Saved entries:
>>>>>

import Summits.CriticalPhenomena.PercolationContinuityZ3.Theorems.PercNearOneGluingNoHeavyLowerTailSahiCombFiveUpSetRankZ3

/-!
# The two-copy certificate for `TRI_W(a)`: at `a = 1` the split (matroid-union) form holds by an EXPLICIT CLASS-LEVEL split

Support file of the one-cut programme (crux `NoHeavyLowerTail`, stmt-CriticalPhenomena-4575; TRI lane of cell `prim-masterthm`; seat prim-lf-1 gen 25;
memo `FROM-prim-lf-1-gen25-GF2-NOGO-AND-MATROID.md` §5; companion of `…SahiCombTriWCertificateClasses` (`SplitCert`, `triW_nonneg_of_split`)).

`FiveUpSet.SplitCert` asks for a split of the demand tokens of the two-copy certificate into two ONE-copy-independent families plus a tag-matched
family of `K`-tokens.  At `a = 2` no CLASS-level split exists (memo §5: all `2⁸` assignments of the eight `L/R` classes fail on some `(n,a) = (2,2)`
instance even with every `K`-token free); at `a = 1` one does, and this file proves it.  With the thin edge presented by four up-sets
`F₀ ⊆ F₁`, `G₀ ⊆ G₁` of the cube (`F₀ = F 0`, `F₁ = F 1`), the six token classes are `L_0 = F₀ ∩ refl G₁`, `L_1 = F₁ ∩ refl G₀`, `R_0 = G₁ ∩ refl F₀`,
`R_1 = G₀ ∩ refl F₁`, `K_0 = refl(F₀ ∩ G₀)`, `K_1 = refl(F₁ ∩ G₁)`, the supplies are `U₀ = F₀ ∩ G₀` (seen by the level-0 classes `L_0, R_0, K_0`) and
`U₁ = F₁ ∩ G₁` (seen by all), and the tags are `(0,d)` for `dᶜ ∈ F₀ ∩ G₁` (hitting `K_0` and `K_1` at `d`) and `(1,d)` for `dᶜ ∈ F₁ ∩ G₀` (hitting `K_1`).
THE SPLIT: copy A = `{L_1, R_0, K_1}`, copy B = `{L_0, R_1}`, `K_0` on tags only (and `K_1` keeps its tags).  The tags kill `K_0` and the non-shell
part of `K_1`; copy A is then the RANK-Z family with the reflected shell seen by `U₁` only; copy B is two Kleitman classes.

* **`rankZ_kernel_eq_zero_shellTop`** — the variant of `rankZ_kernel_eq_zero` in which the shell class `S₃` is seen by the top supply `U₁` only
  (the level-0 equation involves `S₂` alone).  The proof is the tree proof of (RANK-Z) verbatim: its first step (`b₃ = 0`, antipodal coordinates at
  the shell indices) uses only the top equation.
* **`splitOne_kernel_eq_zero`** — the kernel form of the explicit `a = 1` split: the six coefficient vectors satisfying the two copy-A equations,
  the two copy-B equations and the two tag equations all vanish.  Hence `SplitCert` holds at `a = 1` (the transport to the index types of
  `…TriWCertificate` is not done here; `TRI_W(1) ≥ 0` itself is `triW_nonneg_of_card_eq_one`).
HONEST LABEL: two unconditional kernel theorems at `a = 1`; nothing here is about `a ≥ 2`, where the split must divide at least three classes
token by token (memo §5). [this work]
-/

namespace Summit.CriticalPhenomena.PercolationContinuityZ3.Theorems

namespace FiveUpSet

open Finset

variable {α : Type} [DecidableEq α] [Fintype α]

/-- **(RANK-Z) with the shell at the top level only.**  `A₀ ⊆ A₁`, `B₀ ⊆ B₁` up-sets; `a` on `S₁ = {d ∈ A₁ : dᶜ ∈ B₀}`, `b₂` on
`S₂ = {d ∈ B₁ : dᶜ ∈ A₀}`, `b₃` on `S₃ = {d : dᶜ ∈ (A₁ \ A₀) ∩ (B₁ \ B₀)}`; if `Z a + Z b₂ + Z b₃ = 0` on `A₁ ∩ B₁` and `Z b₂ = 0` on `A₀ ∩ B₀`
(NO condition on `b₃` there), then `a = b₂ = b₃ = 0`.  Proof = the proof of `rankZ_kernel_eq_zero` (gen 17/18), whose step `b₃ = 0` uses the top
equation only. [this work] -/
theorem rankZ_kernel_eq_zero_shellTop (A₀ A₁ B₀ B₁ : Finset (Finset α))
    (hA₀ : IsUpperSet (A₀ : Set (Finset α))) (hA₁ : IsUpperSet (A₁ : Set (Finset α)))
    (hB₀ : IsUpperSet (B₀ : Set (Finset α))) (hB₁ : IsUpperSet (B₁ : Set (Finset α))) (hA : A₀ ⊆ A₁) (hB : B₀ ⊆ B₁)
    (a b₂ b₃ : Finset α → ℚ)
    (ha : ∀ d, a d ≠ 0 → d ∈ A₁ ∧ dᶜ ∈ B₀)
    (hb₂supp : ∀ d, b₂ d ≠ 0 → dᶜ ∈ A₀ ∧ d ∈ B₁)
    (hb₃supp : ∀ d, b₃ d ≠ 0 → dᶜ ∈ A₁ ∧ dᶜ ∉ A₀ ∧ dᶜ ∈ B₁ ∧ dᶜ ∉ B₀)
    (h1 : ∀ t, t ∈ A₁ → t ∈ B₁ →
      ∑ d, a d * (if d ⊆ t then (1 : ℚ) else 0) + ∑ d, b₂ d * (if d ⊆ t then (1 : ℚ) else 0)
        + ∑ d, b₃ d * (if d ⊆ t then (1 : ℚ) else 0) = 0)
    (h2 : ∀ t, t ∈ A₀ → t ∈ B₀ → ∑ d, b₂ d * (if d ⊆ t then (1 : ℚ) else 0) = 0) :
    (∀ d, a d = 0) ∧ (∀ d, b₂ d = 0) ∧ (∀ d, b₃ d = 0) := by
  -- the big up-set `W = U₁ = A₁ ∩ B₁` and the small one `W₂ = U₂ = A₀ ∩ B₀`
  have hW : IsUpperSet ((A₁ ∩ B₁ : Finset (Finset α)) : Set (Finset α)) := by
    rw [coe_inter]; exact hA₁.inter hB₁
  have hW₂ : IsUpperSet ((A₀ ∩ B₀ : Finset (Finset α)) : Set (Finset α)) := by
    rw [coe_inter]; exact hA₀.inter hB₀
  -- antipodal-basis coordinates of every zeta function on `W` (support lemma)
  choose c hcδ hcsupp hcid using fun d => exists_support_coef hW d
  -- the transfer identity: a combination of zeta functions, re-expanded in the coordinates, has the same values on `W`
  have transfer : ∀ (x : Finset α → ℚ), ∀ t ∈ A₁ ∩ B₁,
      ∑ e, (∑ d, x d * c d e) * (if e ⊆ t then (1 : ℚ) else 0) = ∑ d, x d * (if d ⊆ t then (1 : ℚ) else 0) := by
    intro x t ht
    calc ∑ e, (∑ d, x d * c d e) * (if e ⊆ t then (1 : ℚ) else 0)
        = ∑ e, ∑ d, x d * (c d e * (if e ⊆ t then (1 : ℚ) else 0)) := by
          refine sum_congr rfl fun e _ => ?_
          rw [Finset.sum_mul]
          refine sum_congr rfl fun d _ => ?_
          ring
      _ = ∑ d, ∑ e, x d * (c d e * (if e ⊆ t then (1 : ℚ) else 0)) := Finset.sum_comm
      _ = ∑ d, x d * ∑ e, c d e * (if e ⊆ t then (1 : ℚ) else 0) := by
          refine sum_congr rfl fun d _ => ?_
          rw [Finset.mul_sum]
      _ = ∑ d, x d * (if d ⊆ t then (1 : ℚ) else 0) := by
          refine sum_congr rfl fun d _ => ?_
          rw [← hcid d t ht]
  -- coordinate vectors of the three parts
  obtain ⟨Aco, hAco⟩ : ∃ f : Finset α → ℚ, ∀ e, f e = ∑ d, a d * c d e := ⟨_, fun _ => rfl⟩
  obtain ⟨Bco, hBco⟩ : ∃ f : Finset α → ℚ, ∀ e, f e = ∑ d, b₂ d * c d e := ⟨_, fun _ => rfl⟩
  -- the `S₃`-part is its own coordinate vector (its sets have complements in `W`)
  have hB3co : ∀ e, ∑ d, b₃ d * c d e = b₃ e := by
    intro e
    have hterm : ∀ d, b₃ d * c d e = if e = d then b₃ e else 0 := by
      intro d
      by_cases h0 : b₃ d = 0
      · rw [h0, zero_mul]
        split_ifs with hed
        · rw [hed, h0]
        · rfl
      · have hdW : dᶜ ∈ A₁ ∩ B₁ := by
          obtain ⟨h1', -, h3', -⟩ := hb₃supp d h0
          exact mem_inter.2 ⟨h1', h3'⟩
        rw [hcδ d hdW]
        dsimp only
        split_ifs with hed
        · rw [hed, mul_one]
        · rw [mul_zero]
    rw [Finset.sum_congr rfl fun d _ => hterm d, Finset.sum_ite_eq]
    simp
  -- supports of the coordinate vectors
  have hAsupp : ∀ e, Aco e ≠ 0 → eᶜ ∈ A₁ ∩ B₁ ∧ eᶜ ∈ B₀ := by
    intro e he
    rw [hAco e] at he
    obtain ⟨d, -, hd⟩ := Finset.exists_ne_zero_of_sum_ne_zero he
    have had : a d ≠ 0 := left_ne_zero_of_mul hd
    obtain ⟨heW, hed⟩ := hcsupp d e (right_ne_zero_of_mul hd)
    exact ⟨heW, hB₀ (Finset.compl_subset_compl.2 hed) (ha d had).2⟩
  have hBsupp : ∀ e, Bco e ≠ 0 → eᶜ ∈ A₁ ∩ B₁ ∧ eᶜ ∈ A₀ := by
    intro e he
    rw [hBco e] at he
    obtain ⟨d, -, hd⟩ := Finset.exists_ne_zero_of_sum_ne_zero he
    have hbd : b₂ d ≠ 0 := left_ne_zero_of_mul hd
    obtain ⟨heW, hed⟩ := hcsupp d e (right_ne_zero_of_mul hd)
    exact ⟨heW, hA₀ (Finset.compl_subset_compl.2 hed) (hb₂supp d hbd).1⟩
  -- STEP (b): the first equation, read in antipodal coordinates on `W`, says `Aco + Bco + b₃ = 0`
  have hrel : ∀ t ∈ A₁ ∩ B₁, ∑ e, (Aco e + Bco e + b₃ e) * (if e ⊆ t then (1 : ℚ) else 0) = 0 := by
    intro t ht
    have hsplit : ∑ e, (Aco e + Bco e + b₃ e) * (if e ⊆ t then (1 : ℚ) else 0)
        = ∑ d, a d * (if d ⊆ t then (1 : ℚ) else 0) + ∑ d, b₂ d * (if d ⊆ t then (1 : ℚ) else 0)
          + ∑ d, b₃ d * (if d ⊆ t then (1 : ℚ) else 0) := by
      have e3 : ∀ e, Aco e + Bco e + b₃ e = (∑ d, a d * c d e) + (∑ d, b₂ d * c d e) + (∑ d, b₃ d * c d e) := by
        intro e; rw [hAco e, hBco e, hB3co e]
      simp only [e3, add_mul, Finset.sum_add_distrib]
      rw [transfer a t ht, transfer b₂ t ht, transfer b₃ t ht]
    rw [hsplit]
    exact h1 t (mem_inter.1 ht).1 (mem_inter.1 ht).2
  have hsum0 : ∀ e, Aco e + Bco e + b₃ e = 0 := by
    refine eq_zero_of_zeta_sum_eq_zero hW (fun e => Aco e + Bco e + b₃ e) ?_ hrel
    intro e he
    by_contra hW'
    have h1' : Aco e = 0 := by by_contra h; exact hW' (hAsupp e h).1
    have h2' : Bco e = 0 := by by_contra h; exact hW' (hBsupp e h).1
    have h3' : b₃ e = 0 := by
      by_contra h
      obtain ⟨x1, -, x3, -⟩ := hb₃supp e h
      exact hW' (mem_inter.2 ⟨x1, x3⟩)
    apply he
    rw [h1', h2', h3']; ring
  -- `b₃ = 0`: at an `S₃`-index the other two coordinate vectors vanish
  have hb₃zero : ∀ e, b₃ e = 0 := by
    intro e
    by_contra hne
    obtain ⟨-, hnA₀, -, hnB₀⟩ := hb₃supp e hne
    have h1' : Aco e = 0 := by by_contra h; exact hnB₀ (hAsupp e h).2
    have h2' : Bco e = 0 := by by_contra h; exact hnA₀ (hBsupp e h).2
    have h := hsum0 e
    rw [h1', h2', zero_add, zero_add] at h
    exact hne h
  -- `Aco = -Bco`, so `Aco` is supported on `refl (A₀ ∩ B₀)`
  have hAB : ∀ e, Aco e + Bco e = 0 := by
    intro e; have h := hsum0 e; rwa [hb₃zero e, add_zero] at h
  have hAsupp2 : ∀ e, Aco e ≠ 0 → eᶜ ∈ A₀ ∩ B₀ := by
    intro e he
    have hB : Bco e ≠ 0 := by
      intro h; apply he; have h' := hAB e; rwa [h, add_zero] at h'
    exact mem_inter.2 ⟨(hBsupp e hB).2, (hAsupp e he).2⟩
  -- STEP (c): on `U₂ = A₀ ∩ B₀` the `S₁`-part vanishes (first minus second equation); C1 on `U₂` kills `Aco`
  have hAzero : ∀ e, Aco e = 0 := by
    refine eq_zero_of_zeta_sum_eq_zero hW₂ Aco hAsupp2 ?_
    intro t ht
    have htA₀ : t ∈ A₀ := (mem_inter.1 ht).1
    have htB₀ : t ∈ B₀ := (mem_inter.1 ht).2
    have htW : t ∈ A₁ ∩ B₁ := mem_inter.2 ⟨hA htA₀, hB htB₀⟩
    rw [Finset.sum_congr rfl fun e _ => by rw [hAco e], transfer a t htW]
    have e1 := h1 t (hA htA₀) (hB htB₀)
    have e3 : ∑ d, b₃ d * (if d ⊆ t then (1 : ℚ) else 0) = 0 :=
      Finset.sum_eq_zero fun d _ => by rw [hb₃zero d, zero_mul]
    rwa [h2 t htA₀ htB₀, e3, add_zero, add_zero] at e1
  -- STEP (d): the `S₁`-combination vanishes on `W`, hence on all of `B₀`; C1 on `B₀` gives `a = 0`
  have hazero : ∀ d, a d = 0 := by
    refine eq_zero_of_zeta_sum_eq_zero hB₀ a (fun d hd => (ha d hd).2) ?_
    intro t htB₀
    by_cases htA₁ : t ∈ A₁
    · have htW : t ∈ A₁ ∩ B₁ := mem_inter.2 ⟨htA₁, hB htB₀⟩
      rw [← transfer a t htW]
      refine Finset.sum_eq_zero fun e _ => ?_
      rw [← hAco e, hAzero e, zero_mul]
    · refine Finset.sum_eq_zero fun d _ => ?_
      by_cases hd : a d = 0
      · rw [hd, zero_mul]
      · have hdt : ¬ d ⊆ t := fun h => htA₁ (hA₁ h (ha d hd).1)
        rw [if_neg hdt, mul_zero]
  -- and symmetrically `Bco = 0`, so the `S₂`-combination vanishes on `W`, hence on `A₀`; C1 on `A₀` gives `b₂ = 0`
  have hBzero : ∀ e, Bco e = 0 := by
    intro e; have h := hAB e; rwa [hAzero e, zero_add] at h
  have hb₂zero : ∀ d, b₂ d = 0 := by
    refine eq_zero_of_zeta_sum_eq_zero hA₀ b₂ (fun d hd => (hb₂supp d hd).1) ?_
    intro t htA₀
    by_cases htB₁ : t ∈ B₁
    · have htW : t ∈ A₁ ∩ B₁ := mem_inter.2 ⟨hA htA₀, htB₁⟩
      rw [← transfer b₂ t htW]
      refine Finset.sum_eq_zero fun e _ => ?_
      rw [← hBco e, hBzero e, zero_mul]
    · refine Finset.sum_eq_zero fun d _ => ?_
      by_cases hd : b₂ d = 0
      · rw [hd, zero_mul]
      · have hdt : ¬ d ⊆ t := fun h => htB₁ (hB₁ h (hb₂supp d hd).2)
        rw [if_neg hdt, mul_zero]
  exact ⟨hazero, hb₂zero, hb₃zero⟩

/-- **The explicit `a = 1` split (kernel form): `SplitCert` holds at `a = 1`.**  Four up-sets `F₀ ⊆ F₁`, `G₀ ⊆ G₁`; coefficient vectors `b0` on
`L_0 = F₀ ∩ refl G₁`, `b1` on `L_1 = F₁ ∩ refl G₀`, `g1` on `R_0 = G₁ ∩ refl F₀`, `g0` on `R_1 = G₀ ∩ refl F₁`, `k0` on `K_0 = refl(F₀ ∩ G₀)`, `k1` on
`K_1 = refl(F₁ ∩ G₁)`.  The token-gauge two-copy certificate with copy A = `{L_1, R_0, K_1}`, copy B = `{L_0, R_1}`, `K_0` tag-only has the equations:
copy A, fibre 0 (`t ∈ F₀ ∩ G₀`): `Z g1 = 0`; copy A, fibre 1 (`t ∈ F₁ ∩ G₁`): `Z b1 + Z g1 + Z k1 = 0`; copy B, fibre 0: `Z b0 = 0`; copy B, fibre 1:
`Z b0 + Z g0 = 0`; tags `(0,d)`, `dᶜ ∈ F₀ ∩ G₁`: `k0 d + k1 d = 0`; tags `(1,d)`, `dᶜ ∈ F₁ ∩ G₀`: `k1 d = 0`.  If they hold, all six vectors vanish.
Proof: the tags kill `k0` and leave `k1` supported on the reflected shell; copy A is then `rankZ_kernel_eq_zero_shellTop`; copy B is two C2′ steps. [this work] -/
theorem splitOne_kernel_eq_zero (F₀ F₁ G₀ G₁ : Finset (Finset α))
    (hF₀ : IsUpperSet (F₀ : Set (Finset α))) (hF₁ : IsUpperSet (F₁ : Set (Finset α)))
    (hG₀ : IsUpperSet (G₀ : Set (Finset α))) (hG₁ : IsUpperSet (G₁ : Set (Finset α))) (hF : F₀ ⊆ F₁) (hG : G₀ ⊆ G₁)
    (b0 b1 g1 g0 k0 k1 : Finset α → ℚ)
    (sb0 : ∀ d, b0 d ≠ 0 → d ∈ F₀ ∧ dᶜ ∈ G₁) (sb1 : ∀ d, b1 d ≠ 0 → d ∈ F₁ ∧ dᶜ ∈ G₀)
    (sg1 : ∀ d, g1 d ≠ 0 → d ∈ G₁ ∧ dᶜ ∈ F₀) (sg0 : ∀ d, g0 d ≠ 0 → d ∈ G₀ ∧ dᶜ ∈ F₁)
    (sk0 : ∀ d, k0 d ≠ 0 → dᶜ ∈ F₀ ∧ dᶜ ∈ G₀) (sk1 : ∀ d, k1 d ≠ 0 → dᶜ ∈ F₁ ∧ dᶜ ∈ G₁)
    (cA0 : ∀ t, t ∈ F₀ → t ∈ G₀ → zsum g1 t = 0)
    (cA1 : ∀ t, t ∈ F₁ → t ∈ G₁ → zsum b1 t + zsum g1 t + zsum k1 t = 0)
    (cB0 : ∀ t, t ∈ F₀ → t ∈ G₀ → zsum b0 t = 0)
    (cB1 : ∀ t, t ∈ F₁ → t ∈ G₁ → zsum b0 t + zsum g0 t = 0)
    (tg0 : ∀ d, dᶜ ∈ F₀ → dᶜ ∈ G₁ → k0 d + k1 d = 0)
    (tg1 : ∀ d, dᶜ ∈ F₁ → dᶜ ∈ G₀ → k1 d = 0) :
    (∀ d, b0 d = 0) ∧ (∀ d, b1 d = 0) ∧ (∀ d, g1 d = 0) ∧ (∀ d, g0 d = 0) ∧ (∀ d, k0 d = 0) ∧ (∀ d, k1 d = 0) := by
  -- tags: `k0 = 0`, and `k1` lives on the reflected shell
  have hk0 : ∀ d, k0 d = 0 := by
    intro d
    by_contra hne
    obtain ⟨hdF, hdG⟩ := sk0 d hne
    have h1 := tg1 d (hF hdF) hdG
    have h0 := tg0 d hdF (hG hdG)
    rw [h1, add_zero] at h0
    exact hne h0
  have hk1supp : ∀ d, k1 d ≠ 0 → dᶜ ∈ F₁ ∧ dᶜ ∉ F₀ ∧ dᶜ ∈ G₁ ∧ dᶜ ∉ G₀ := by
    intro d hne
    obtain ⟨hdF, hdG⟩ := sk1 d hne
    refine ⟨hdF, fun hdF0 => ?_, hdG, fun hdG0 => hne (tg1 d hdF hdG0)⟩
    have h0 := tg0 d hdF0 hdG
    rw [hk0 d, zero_add] at h0
    exact hne h0
  -- copy A: RANK-Z with the shell at the top level
  have hA := rankZ_kernel_eq_zero_shellTop F₀ F₁ G₀ G₁ hF₀ hF₁ hG₀ hG₁ hF hG b1 g1 k1 sb1
    (fun d hd => ⟨(sg1 d hd).2, (sg1 d hd).1⟩) hk1supp
    (fun t htF htG => by have h := cA1 t htF htG; unfold zsum at h; exact h)
    (fun t htF htG => by have h := cA0 t htF htG; unfold zsum at h; exact h)
  obtain ⟨hb1, hg1, hk1⟩ := hA
  -- copy B: two C2′ steps
  have ng0 : ∀ t, t ∉ G₀ → zsum g0 t = 0 := fun t ht => zsum_eq_zero_of_not_mem hG₀ g0 (fun d hd => (sg0 d hd).1) ht
  have hb0 : ∀ d, b0 d = 0 := by
    refine eq_zero_of_zsum_eq_zero_on hF₀ hG₁ b0 sb0 fun t htF htG => ?_
    by_cases ht0 : t ∈ G₀
    · exact cB0 t htF ht0
    · have h := cB1 t (hF htF) htG
      rw [ng0 t ht0, add_zero] at h
      exact h
  have zb0 : ∀ t, zsum b0 t = 0 := by
    intro t; unfold zsum; exact Finset.sum_eq_zero fun d _ => by rw [hb0 d, zero_mul]
  have hg0 : ∀ d, g0 d = 0 := by
    refine eq_zero_of_zsum_eq_zero_on hG₀ hF₁ g0 sg0 fun t htG htF => ?_
    have h := cB1 t htF (hG htG)
    rw [zb0 t, zero_add] at h
    exact h
  exact ⟨hb0, hb1, hg1, hg0, hk0, hk1⟩

end FiveUpSet

end Summit.CriticalPhenomena.PercolationContinuityZ3.Theorems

<<<<<

**Task prompt:**
Copy out, exactly and alone, the lines of the entries above between the ones holding "(h1 : ∀ t, t ∈ A₁ → t ∈ B₁ →" and "have hterm : ∀", inclusive.

**Solved exercise:**
    (h1 : ∀ t, t ∈ A₁ → t ∈ B₁ →
      ∑ d, a d * (if d ⊆ t then (1 : ℚ) else 0) + ∑ d, b₂ d * (if d ⊆ t then (1 : ℚ) else 0)
        + ∑ d, b₃ d * (if d ⊆ t then (1 : ℚ) else 0) = 0)
    (h2 : ∀ t, t ∈ A₀ → t ∈ B₀ → ∑ d, b₂ d * (if d ⊆ t then (1 : ℚ) else 0) = 0) :
    (∀ d, a d = 0) ∧ (∀ d, b₂ d = 0) ∧ (∀ d, b₃ d = 0) := by
  -- the big up-set `W = U₁ = A₁ ∩ B₁` and the small one `W₂ = U₂ = A₀ ∩ B₀`
  have hW : IsUpperSet ((A₁ ∩ B₁ : Finset (Finset α)) : Set (Finset α)) := by
    rw [coe_inter]; exact hA₁.inter hB₁
  have hW₂ : IsUpperSet ((A₀ ∩ B₀ : Finset (Finset α)) : Set (Finset α)) := by
    rw [coe_inter]; exact hA₀.inter hB₀
  -- antipodal-basis coordinates of every zeta function on `W` (support lemma)
  choose c hcδ hcsupp hcid using fun d => exists_support_coef hW d
  -- the transfer identity: a combination of zeta functions, re-expanded in the coordinates, has the same values on `W`
  have transfer : ∀ (x : Finset α → ℚ), ∀ t ∈ A₁ ∩ B₁,
      ∑ e, (∑ d, x d * c d e) * (if e ⊆ t then (1 : ℚ) else 0) = ∑ d, x d * (if d ⊆ t then (1 : ℚ) else 0) := by
    intro x t ht
    calc ∑ e, (∑ d, x d * c d e) * (if e ⊆ t then (1 : ℚ) else 0)
        = ∑ e, ∑ d, x d * (c d e * (if e ⊆ t then (1 : ℚ) else 0)) := by
          refine sum_congr rfl fun e _ => ?_
          rw [Finset.sum_mul]
          refine sum_congr rfl fun d _ => ?_
          ring
      _ = ∑ d, ∑ e, x d * (c d e * (if e ⊆ t then (1 : ℚ) else 0)) := Finset.sum_comm
      _ = ∑ d, x d * ∑ e, c d e * (if e ⊆ t then (1 : ℚ) else 0) := by
          refine sum_congr rfl fun d _ => ?_
          rw [Finset.mul_sum]
      _ = ∑ d, x d * (if d ⊆ t then (1 : ℚ) else 0) := by
          refine sum_congr rfl fun d _ => ?_
          rw [← hcid d t ht]
  -- coordinate vectors of the three parts
  obtain ⟨Aco, hAco⟩ : ∃ f : Finset α → ℚ, ∀ e, f e = ∑ d, a d * c d e := ⟨_, fun _ => rfl⟩
  obtain ⟨Bco, hBco⟩ : ∃ f : Finset α → ℚ, ∀ e, f e = ∑ d, b₂ d * c d e := ⟨_, fun _ => rfl⟩
  -- the `S₃`-part is its own coordinate vector (its sets have complements in `W`)
  have hB3co : ∀ e, ∑ d, b₃ d * c d e = b₃ e := by
    intro e
    have hterm : ∀ d, b₃ d * c d e = if e = d then b₃ e else 0 := by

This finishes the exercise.